### Task directions
All lines from the one containing "have hccB' : cB'" down to the one containing "have hΔa : 0", both ends included, are to be given again exactly; omit the rest of the listing below.

━━━━━━━━━━━━━━━━━━━━━━━━━━━━━━

import Summits.QuantumFields.YangMills.Theorems.PencilRigidityWeakCouplingHypercubicLimitGapOfRPSpectralWindow
import HarnessLib

/-!
# `RPSpectral ⇒ HasLatticeMassGap` (crux `WeakCouplingHypercubicLimit`, stmt-QuantumFields-16120, line `Sketch`, r14, stub K5, part 2)

Registered stub `stub_gapOfRPSpectral` of the lead's skeleton r14 (continuation lead c6):

  `RPSpectral r sch Δ C → (∀ᶠ k, 0 ≤ β_k) → HasLatticeMassGap r sch (Δ / 2)`

— the RP-spectral RELATIVE clustering of reflected slab functionals at separations `n < S/2` on all tori `S ≥ L_k`
(clause (b) of `IRInputs`) already implies the volume-uniform lattice mass gap for ALL pairs of local gauge-invariant
observables at ALL separations `n ≤ S` (clause (a), `HasLatticeMassGap`), at half the rate, for every compact `G`.
No spectral theory: the window `n ∈ (S/2, S]` is closed by reflection positivity of Wilson's action on the ODD torus
(`mirror_window` of part 1 over `MirrorLogConvex.mirrorCorr_nonneg/_sq_le/_fold'`, K2 `stub_mirrorOfRPSpectral`,
K3 `stub_convexWindow`) and general pairs reduce to mirror correlators by K4 `stub_mirrorDomination`.

Refs: K. Osterwalder, E. Seiler, Ann. Phys. 110 (1978) 440, §2; E. Seiler, LNP 159 (1982) Ch. 2. [folklore]
-/

noncomputable section

open MeasureTheory ProbabilityTheory Filter Topology
open Literature.MathematicalPhysics.QuantumFieldTheory hiding Site ZdEdge
open Literature.MathematicalPhysics.QuantumLattice
open Literature.MathematicalPhysics.AQFT
open Summit.QuantumFields.YangMills.Cruxes.HypercubicLimit.CouplingResponse
open Summit.QuantumFields.YangMills.Theorems.FiniteSusceptibilityWeakCoupling
open Summit.QuantumFields.YangMills.Theorems.FiniteSusceptibilityWeakCoupling.MirrorDominationAxis0
open Summit.QuantumFields.YangMills.Theorems.FiniteSusceptibilityWeakCoupling.MirrorLogConvex

namespace Summit.QuantumFields.YangMills.Theorems.WeakCouplingHypercubicLimit.TraceNormColdPressure

open GapOfRPSpectral

/-- **Registered stub `stub_gapOfRPSpectral` (K5, line `Sketch`, r14): RP-spectral relative clustering implies the
volume-uniform lattice mass gap at half the rate** — `RPSpectral r sch Δ C → (∀ᶠ k, 0 ≤ β_k) → HasLatticeMassGap r sch (Δ/2)`,
for every compact `G`, every lattice representation and every scheme.  Per pair `(A, B)` (radius `R`, bound `B₀`): the
thermal constant is made non-negative (`stub_rpSpectralAnti` at `Δ' = Δ`); K2 gives the short-lag bounds for
`A, Aᴿ, B, Bᴿ` with a common offset `c`; eventually in `k` (`β_k ≥ 0`, `a_k ≤ 1`, `L_k` large since `a_k L_k → ∞`) and for
`S ≥ L_k`: lags `n ≤ 2R + 4 + c` by the a-priori bound `2B₀² ≤ 2B₀² e^{(Δ/2)(2R+5+c)} e^{−(Δ/2) a_k n}`; larger lags by
`stub_mirrorDomination` and the window bounds (`mirror_window`) for `A`, `Aᴿ`, `Bᴿ` at lags `j₁, j₂ ≥ n − 1`:
`⟨A; τ_n B⟩² ≤ (2Ke)(Ke)` with `e = e^{−(Δ/2) a_k (n−1)}`, whence `|⟨A; τ_n B⟩| ≤ 2K e^{Δ/2} e^{−(Δ/2) a_k n}`. [folklore] -/
theorem stub_gapOfRPSpectral :
    ∀ (G : Type) [Group G] [TopologicalSpace G] [IsTopologicalGroup G] [CompactSpace G]
      [MeasurableSpace G] [BorelSpace G] (r : LatticeRep G) (sch : SpeciesScheme (YMSpecies G)) (Δ C : ℝ),
      0 < Δ → (∀ᶠ k in atTop, 0 ≤ sch.β k) → RPSpectral r sch Δ C → HasLatticeMassGap r sch (Δ / 2) := by
  intro G _ _ _ _ _ _ r sch Δ C hΔ hβ hRP
  -- non-negative thermal constant
  have hRP' : RPSpectral r sch Δ (2 * max C 0) := stub_rpSpectralAnti G r sch Δ Δ C hΔ.le le_rfl hRP
  obtain ⟨C₀, hC₀eq, hC₀⟩ : ∃ C₀ : ℝ, C₀ = 2 * max C 0 ∧ 0 ≤ C₀ :=
    ⟨_, rfl, mul_nonneg zero_le_two (le_max_right _ _)⟩
  rw [← hC₀eq] at hRP'
  intro A B
  -- a common time radius and a common bound
  obtain ⟨R, hRA, hRB⟩ : ∃ R : ℕ, (∀ e ∈ A.supp, (e.1 0).natAbs + 2 ≤ R) ∧
      ∀ e ∈ B.supp, (e.1 0).natAbs + 2 ≤ R := by
    refine ⟨((A.supp ∪ B.supp).sup fun e => (e.1 0).natAbs) + 2, fun e he => ?_, fun e he => ?_⟩
    · have h := Finset.le_sup (f := fun e : Literature.MathematicalPhysics.QuantumLattice.ZdEdge 4 => (e.1 0).natAbs)
        (Finset.mem_union_left B.supp he)
      exact Nat.add_le_add_right h 2
    · have h := Finset.le_sup (f := fun e : Literature.MathematicalPhysics.QuantumLattice.ZdEdge 4 => (e.1 0).natAbs)
        (Finset.mem_union_right A.supp he)
      exact Nat.add_le_add_right h 2
  obtain ⟨BA, hBA⟩ := A.bounded
  obtain ⟨BB, hBB⟩ := B.bounded
  obtain ⟨B₀, hB₀⟩ : ∃ B₀ : ℝ, B₀ = max BA BB := ⟨_, rfl⟩
  have hA0 : ∀ V, |A.F V| ≤ B₀ := fun V => (hBA V).trans (hB₀ ▸ le_max_left _ _)
  have hB0 : ∀ V, |B.F V| ≤ B₀ := fun V => (hBB V).trans (hB₀ ▸ le_max_right _ _)
  have hA0' : ∀ V, |(reflSpecies A).F V| ≤ B₀ := fun V => hA0 _
  have hB0' : ∀ V, |(reflSpecies B).F V| ≤ B₀ := fun V => hB0 _
  have hRA' := radius_reflSpecies_succ A hRA
  have hRB' := radius_reflSpecies_succ B hRB
  -- K2 for A, Aᴿ, B, Bᴿ
  obtain ⟨cA, hcA⟩ := stub_mirrorOfRPSpectral G r sch Δ C₀ hΔ.le hC₀ hRP' A R B₀ hRA hA0
  obtain ⟨cA', hcA'⟩ := stub_mirrorOfRPSpectral G r sch Δ C₀ hΔ.le hC₀ hRP' (reflSpecies A) (R + 1) B₀ hRA' hA0'
  obtain ⟨cB, hcB⟩ := stub_mirrorOfRPSpectral G r sch Δ C₀ hΔ.le hC₀ hRP' B R B₀ hRB hB0
  obtain ⟨cB', hcB'⟩ := stub_mirrorOfRPSpectral G r sch Δ C₀ hΔ.le hC₀ hRP' (reflSpecies B) (R + 1) B₀ hRB' hB0'
  obtain ⟨c, hc⟩ : ∃ c : ℕ, c = max (max cA cA') (max cB cB') := ⟨_, rfl⟩
  have hccA : cA ≤ c := by rw [hc]; exact le_max_of_le_left (le_max_left _ _)
  have hccA' : cA' ≤ c := by rw [hc]; exact le_max_of_le_left (le_max_right _ _)
  have hccB : cB ≤ c := by rw [hc]; exact le_max_of_le_right (le_max_left _ _)
  have hccB' : cB' ≤ c := by rw [hc]; exact le_max_of_le_right (le_max_right _ _)
  -- the scheme: `a_k < 1` and `L_k ≥ S₀` eventually
  have ha1 : ∀ᶠ k in atTop, sch.a k < 1 := sch.tendsto_a (Iio_mem_nhds zero_lt_one)
  obtain ⟨S₀, hS₀⟩ : ∃ S₀ : ℕ, S₀ = 4 * c + 4 * R + 16 := ⟨_, rfl⟩
  have hL : ∀ᶠ k in atTop, (S₀ : ℝ) ≤ sch.a k * sch.L k := Filter.tendsto_atTop.1 sch.tendsto_L S₀
  -- the constants
  obtain ⟨K, hK⟩ : ∃ K : ℝ, K = (2 * Real.exp (Δ * (2 * c + 3)) + C₀) * B₀ ^ 2 := ⟨_, rfl⟩
  have hK0 : 0 ≤ K := by rw [hK]; positivity
  obtain ⟨n₁, hn₁⟩ : ∃ n₁ : ℕ, n₁ = 2 * R + 5 + c := ⟨_, rfl⟩
  refine ⟨2 * B₀ ^ 2 * Real.exp (Δ / 2 * n₁) + 2 * K * Real.exp (Δ / 2), ?_⟩
  filter_upwards [hcA, hcA', hcB, hcB', hβ, ha1, hL] with k hkA hkA' hkB hkB' hkβ hka hkL
  intro S hS n hnS
  have hapos : 0 < sch.a k := sch.a_pos k
  have hΔa : 0 ≤ Δ * sch.a k := mul_nonneg hΔ.le hapos.le
  have hE : 0 ≤ Real.exp (-(Δ / 2 * (sch.a k * n))) := Real.exp_nonneg _
  have hterm1 : 0 ≤ 2 * B₀ ^ 2 * Real.exp (Δ / 2 * n₁) := by positivity
  have hterm2 : 0 ≤ 2 * K * Real.exp (Δ / 2) := by positivity
  -- `L_k ≥ S₀`
  have hLk : S₀ ≤ sch.L k := by
    have h1 : sch.a k * sch.L k ≤ sch.L k := by
      have hL0 : (0 : ℝ) ≤ sch.L k := Nat.cast_nonneg _
      nlinarith
    exact_mod_cast hkL.trans h1
  have hSS : S₀ ≤ S := hLk.trans hS
  by_cases hn : n < n₁
  · -- small lags: a-priori bound
    have hap := abs_latticeConnectedCorr_le r (sch.β k) S n hA0 hB0
    refine hap.trans ?_
    have hexp : 1 ≤ Real.exp (Δ / 2 * n₁) * Real.exp (-(Δ / 2 * (sch.a k * n))) := by
      rw [← Real.exp_add]
      refine Real.one_le_exp ?_
      have hnn : (n : ℝ) ≤ n₁ := by exact_mod_cast hn.le
      have hn0 : (0 : ℝ) ≤ n := Nat.cast_nonneg n
      have h1 : sch.a k * n ≤ n₁ := by nlinarith
      nlinarith
    have hB2 : 0 ≤ 2 * B₀ ^ 2 := by positivity
    calc 2 * B₀ ^ 2 = 2 * B₀ ^ 2 * 1 := (mul_one _).symm
      _ ≤ 2 * B₀ ^ 2 * (Real.exp (Δ / 2 * n₁) * Real.exp (-(Δ / 2 * (sch.a k * n)))) :=
          mul_le_mul_of_nonneg_left hexp hB2
      _ = 2 * B₀ ^ 2 * Real.exp (Δ / 2 * n₁) * Real.exp (-(Δ / 2 * (sch.a k * n))) := by ring
      _ ≤ (2 * B₀ ^ 2 * Real.exp (Δ / 2 * n₁) + 2 * K * Real.exp (Δ / 2)) *
            Real.exp (-(Δ / 2 * (sch.a k * n))) := by
          refine mul_le_mul_of_nonneg_right ?_ hE
          linarith
  · have hn : n₁ ≤ n := not_lt.1 hn
    -- large lags: mirror domination + the three windows
    obtain ⟨j₁, j₂, hj1n, hj1S, hj2n, hj2S, h0A, h0A', h0B', hcs⟩ :=
      stub_mirrorDomination G r (sch.β k) hkβ A B R hRA hRB S n (by omega) (by omega) hnS
    -- short-lag inputs with the common offset `c`
    have hPA : ∀ m : ℕ, c ≤ m → 2 * (m + c) ≤ S →
        |latticeConnectedCorr r.ρ (sch.β k) (2 * S + 1) A.F (fun V => A.F (cfgReflect V)) m| ≤
          2 * B₀ ^ 2 * Real.exp (-(Δ * sch.a k * ((m : ℝ) - c))) +
            C₀ * B₀ ^ 2 * Real.exp (-(Δ * sch.a k * S)) := fun m hm hmS =>
      shortLag_mono hΔa hccA (hkA S m hS (hccA.trans hm) (by omega))
    have hQA : ∀ m : ℕ, c ≤ m → 2 * (m + c) ≤ S →
        |latticeConnectedCorr r.ρ (sch.β k) (2 * S + 1) (fun V => A.F (cfgReflect V)) A.F m| ≤
          2 * B₀ ^ 2 * Real.exp (-(Δ * sch.a k * ((m : ℝ) - c))) +
            C₀ * B₀ ^ 2 * Real.exp (-(Δ * sch.a k * S)) := fun m hm hmS => by
      rw [← mirrorCorr_reflSpecies r (sch.β k) A S m]
      exact shortLag_mono hΔa hccA' (hkA' S m hS (hccA'.trans hm) (by omega))
    have hPB : ∀ m : ℕ, c ≤ m → 2 * (m + c) ≤ S →
        |latticeConnectedCorr r.ρ (sch.β k) (2 * S + 1) B.F (fun V => B.F (cfgReflect V)) m| ≤
          2 * B₀ ^ 2 * Real.exp (-(Δ * sch.a k * ((m : ℝ) - c))) +
            C₀ * B₀ ^ 2 * Real.exp (-(Δ * sch.a k * S)) := fun m hm hmS =>
      shortLag_mono hΔa hccB (hkB S m hS (hccB.trans hm) (by omega))
    have hQB : ∀ m : ℕ, c ≤ m → 2 * (m + c) ≤ S →
        |latticeConnectedCorr r.ρ (sch.β k) (2 * S + 1) (fun V => B.F (cfgReflect V)) B.F m| ≤
          2 * B₀ ^ 2 * Real.exp (-(Δ * sch.a k * ((m : ℝ) - c))) +
            C₀ * B₀ ^ 2 * Real.exp (-(Δ * sch.a k * S)) := fun m hm hmS => by
      rw [← mirrorCorr_reflSpecies r (sch.β k) B S m]
      exact shortLag_mono hΔa hccB' (hkB' S m hS (hccB'.trans hm) (by omega))
    -- window for A
    have hWA := mirror_window r hkβ A hRA hΔ.le hapos hka.le hC₀ (c := c) (S := S) (by omega) hPA hQA
    -- window for Aᴿ (its `P`-form is `hQA`, its `Q`-form is `hPA`)
    have hWA' : ∀ j : ℕ, c ≤ j → j ≤ S →
        |latticeConnectedCorr r.ρ (sch.β k) (2 * S + 1) (fun V => A.F (cfgReflect V)) A.F j| ≤
          (2 * Real.exp (Δ * (2 * c + 3)) + C₀) * B₀ ^ 2 * Real.exp (-(Δ / 2 * (sch.a k * j))) := by
      have hP' : ∀ m : ℕ, c ≤ m → 2 * (m + c) ≤ S →
          |latticeConnectedCorr r.ρ (sch.β k) (2 * S + 1) (reflSpecies A).F
              (fun V => (reflSpecies A).F (cfgReflect V)) m| ≤
            2 * B₀ ^ 2 * Real.exp (-(Δ * sch.a k * ((m : ℝ) - c))) +
              C₀ * B₀ ^ 2 * Real.exp (-(Δ * sch.a k * S)) := fun m hm hmS => by
        rw [mirrorCorr_reflSpecies r (sch.β k) A S m]
        exact hQA m hm hmS
      have hQ' : ∀ m : ℕ, c ≤ m → 2 * (m + c) ≤ S →
          |latticeConnectedCorr r.ρ (sch.β k) (2 * S + 1) (fun V => (reflSpecies A).F (cfgReflect V))
              (reflSpecies A).F m| ≤
            2 * B₀ ^ 2 * Real.exp (-(Δ * sch.a k * ((m : ℝ) - c))) +
              C₀ * B₀ ^ 2 * Real.exp (-(Δ * sch.a k * S)) := fun m hm hmS => by
        rw [reflSpecies_reflSpecies_F_eq A]
        exact hPA m hm hmS
      have h := mirror_window r hkβ (reflSpecies A) hRA' hΔ.le hapos hka.le hC₀ (c := c) (S := S)
        (by omega) hP' hQ'
      intro j hj hjS
      have h' := h j hj hjS
      rwa [mirrorCorr_reflSpecies r (sch.β k) A S j] at h'
    -- window for Bᴿ
    have hWB' : ∀ j : ℕ, c ≤ j → j ≤ S →
        |latticeConnectedCorr r.ρ (sch.β k) (2 * S + 1) (fun V => B.F (cfgReflect V)) B.F j| ≤
          (2 * Real.exp (Δ * (2 * c + 3)) + C₀) * B₀ ^ 2 * Real.exp (-(Δ / 2 * (sch.a k * j))) := by
      have hP' : ∀ m : ℕ, c ≤ m → 2 * (m + c) ≤ S →
          |latticeConnectedCorr r.ρ (sch.β k) (2 * S + 1) (reflSpecies B).F
              (fun V => (reflSpecies B).F (cfgReflect V)) m| ≤
            2 * B₀ ^ 2 * Real.exp (-(Δ * sch.a k * ((m : ℝ) - c))) +
              C₀ * B₀ ^ 2 * Real.exp (-(Δ * sch.a k * S)) := fun m hm hmS => by
        rw [mirrorCorr_reflSpecies r (sch.β k) B S m]
        exact hQB m hm hmS
      have hQ' : ∀ m : ℕ, c ≤ m → 2 * (m + c) ≤ S →
          |latticeConnectedCorr r.ρ (sch.β k) (2 * S + 1) (fun V => (reflSpecies B).F (cfgReflect V))
              (reflSpecies B).F m| ≤
            2 * B₀ ^ 2 * Real.exp (-(Δ * sch.a k * ((m : ℝ) - c))) +
              C₀ * B₀ ^ 2 * Real.exp (-(Δ * sch.a k * S)) := fun m hm hmS => by
        rw [reflSpecies_reflSpecies_F_eq B]
        exact hPB m hm hmS
      have h := mirror_window r hkβ (reflSpecies B) hRB' hΔ.le hapos hka.le hC₀ (c := c) (S := S)
        (by omega) hP' hQ'
      intro j hj hjS
      have h' := h j hj hjS
      rwa [mirrorCorr_reflSpecies r (sch.β k) B S j] at h'
    -- the three values met, all at lags `≥ n - 1`
    obtain ⟨e, he⟩ : ∃ e : ℝ, e = Real.exp (-(Δ / 2 * (sch.a k * ((n : ℝ) - 1)))) := ⟨_, rfl⟩
    have hej : ∀ j : ℕ, n ≤ j + 1 → Real.exp (-(Δ / 2 * (sch.a k * j))) ≤ e := fun j hj => by
      rw [he]
      refine Real.exp_le_exp.2 ?_
      have hj' : (n : ℝ) ≤ j + 1 := by exact_mod_cast hj
      nlinarith
    have hKe : 0 ≤ K * e := mul_nonneg hK0 (by rw [he]; exact Real.exp_nonneg _)
    have h1 : latticeConnectedCorr r.ρ (sch.β k) (2 * S + 1) A.F (fun V => A.F (cfgReflect V)) j₁ ≤ K * e := by
      refine (le_abs_self _).trans ((hWA j₁ (by omega) hj1S).trans ?_)
      rw [hK]
      exact mul_le_mul_of_nonneg_left (hej j₁ hj1n) (by positivity)
    have h2 : latticeConnectedCorr r.ρ (sch.β k) (2 * S + 1) (fun V => A.F (cfgReflect V)) A.F j₁ ≤ K * e := by
      refine (le_abs_self _).trans ((hWA' j₁ (by omega) hj1S).trans ?_)
      rw [hK]
      exact mul_le_mul_of_nonneg_left (hej j₁ hj1n) (by positivity)
    have h3 : latticeConnectedCorr r.ρ (sch.β k) (2 * S + 1) (fun V => B.F (cfgReflect V)) B.F j₂ ≤ K * e := by
      refine (le_abs_self _).trans ((hWB' j₂ (by omega) hj2S).trans ?_)
      rw [hK]
      exact mul_le_mul_of_nonneg_left (hej j₂ hj2n) (by positivity)
    have habs : |latticeConnectedCorr r.ρ (sch.β k) (2 * S + 1) A.F B.F n| ≤ 2 * (K * e) :=
      abs_le_of_sq_le_mul hcs (add_nonneg h0A h0A') h0B' (by linarith) (by linarith)
    refine habs.trans ?_
    -- `2 K e ≤ 2 K e^{Δ/2} e^{-(Δ/2) a n}`
    have hee : e ≤ Real.exp (Δ / 2) * Real.exp (-(Δ / 2 * (sch.a k * n))) := by
      rw [he, ← Real.exp_add]
      refine Real.exp_le_exp.2 ?_
      nlinarith
    calc 2 * (K * e) ≤ 2 * (K * (Real.exp (Δ / 2) * Real.exp (-(Δ / 2 * (sch.a k * n))))) := by
          gcongr
      _ = 2 * K * Real.exp (Δ / 2) * Real.exp (-(Δ / 2 * (sch.a k * n))) := by ring
      _ ≤ (2 * B₀ ^ 2 * Real.exp (Δ / 2 * n₁) + 2 * K * Real.exp (Δ / 2)) *
            Real.exp (-(Δ / 2 * (sch.a k * n))) := by
          refine mul_le_mul_of_nonneg_right ?_ hE
          linarith

end Summit.QuantumFields.YangMills.Theorems.WeakCouplingHypercubicLimit.TraceNormColdPressure

end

━━━━━━━━━━━━━━━━━━━━━━━━━━━━━━

### Response
  have hccB' : cB' ≤ c := by rw [hc]; exact le_max_of_le_right (le_max_right _ _)
  -- the scheme: `a_k < 1` and `L_k ≥ S₀` eventually
  have ha1 : ∀ᶠ k in atTop, sch.a k < 1 := sch.tendsto_a (Iio_mem_nhds zero_lt_one)
  obtain ⟨S₀, hS₀⟩ : ∃ S₀ : ℕ, S₀ = 4 * c + 4 * R + 16 := ⟨_, rfl⟩
  have hL : ∀ᶠ k in atTop, (S₀ : ℝ) ≤ sch.a k * sch.L k := Filter.tendsto_atTop.1 sch.tendsto_L S₀
  -- the constants
  obtain ⟨K, hK⟩ : ∃ K : ℝ, K = (2 * Real.exp (Δ * (2 * c + 3)) + C₀) * B₀ ^ 2 := ⟨_, rfl⟩
  have hK0 : 0 ≤ K := by rw [hK]; positivity
  obtain ⟨n₁, hn₁⟩ : ∃ n₁ : ℕ, n₁ = 2 * R + 5 + c := ⟨_, rfl⟩
  refine ⟨2 * B₀ ^ 2 * Real.exp (Δ / 2 * n₁) + 2 * K * Real.exp (Δ / 2), ?_⟩
  filter_upwards [hcA, hcA', hcB, hcB', hβ, ha1, hL] with k hkA hkA' hkB hkB' hkβ hka hkL
  intro S hS n hnS
  have hapos : 0 < sch.a k := sch.a_pos k
  have hΔa : 0 ≤ Δ * sch.a k := mul_nonneg hΔ.le hapos.le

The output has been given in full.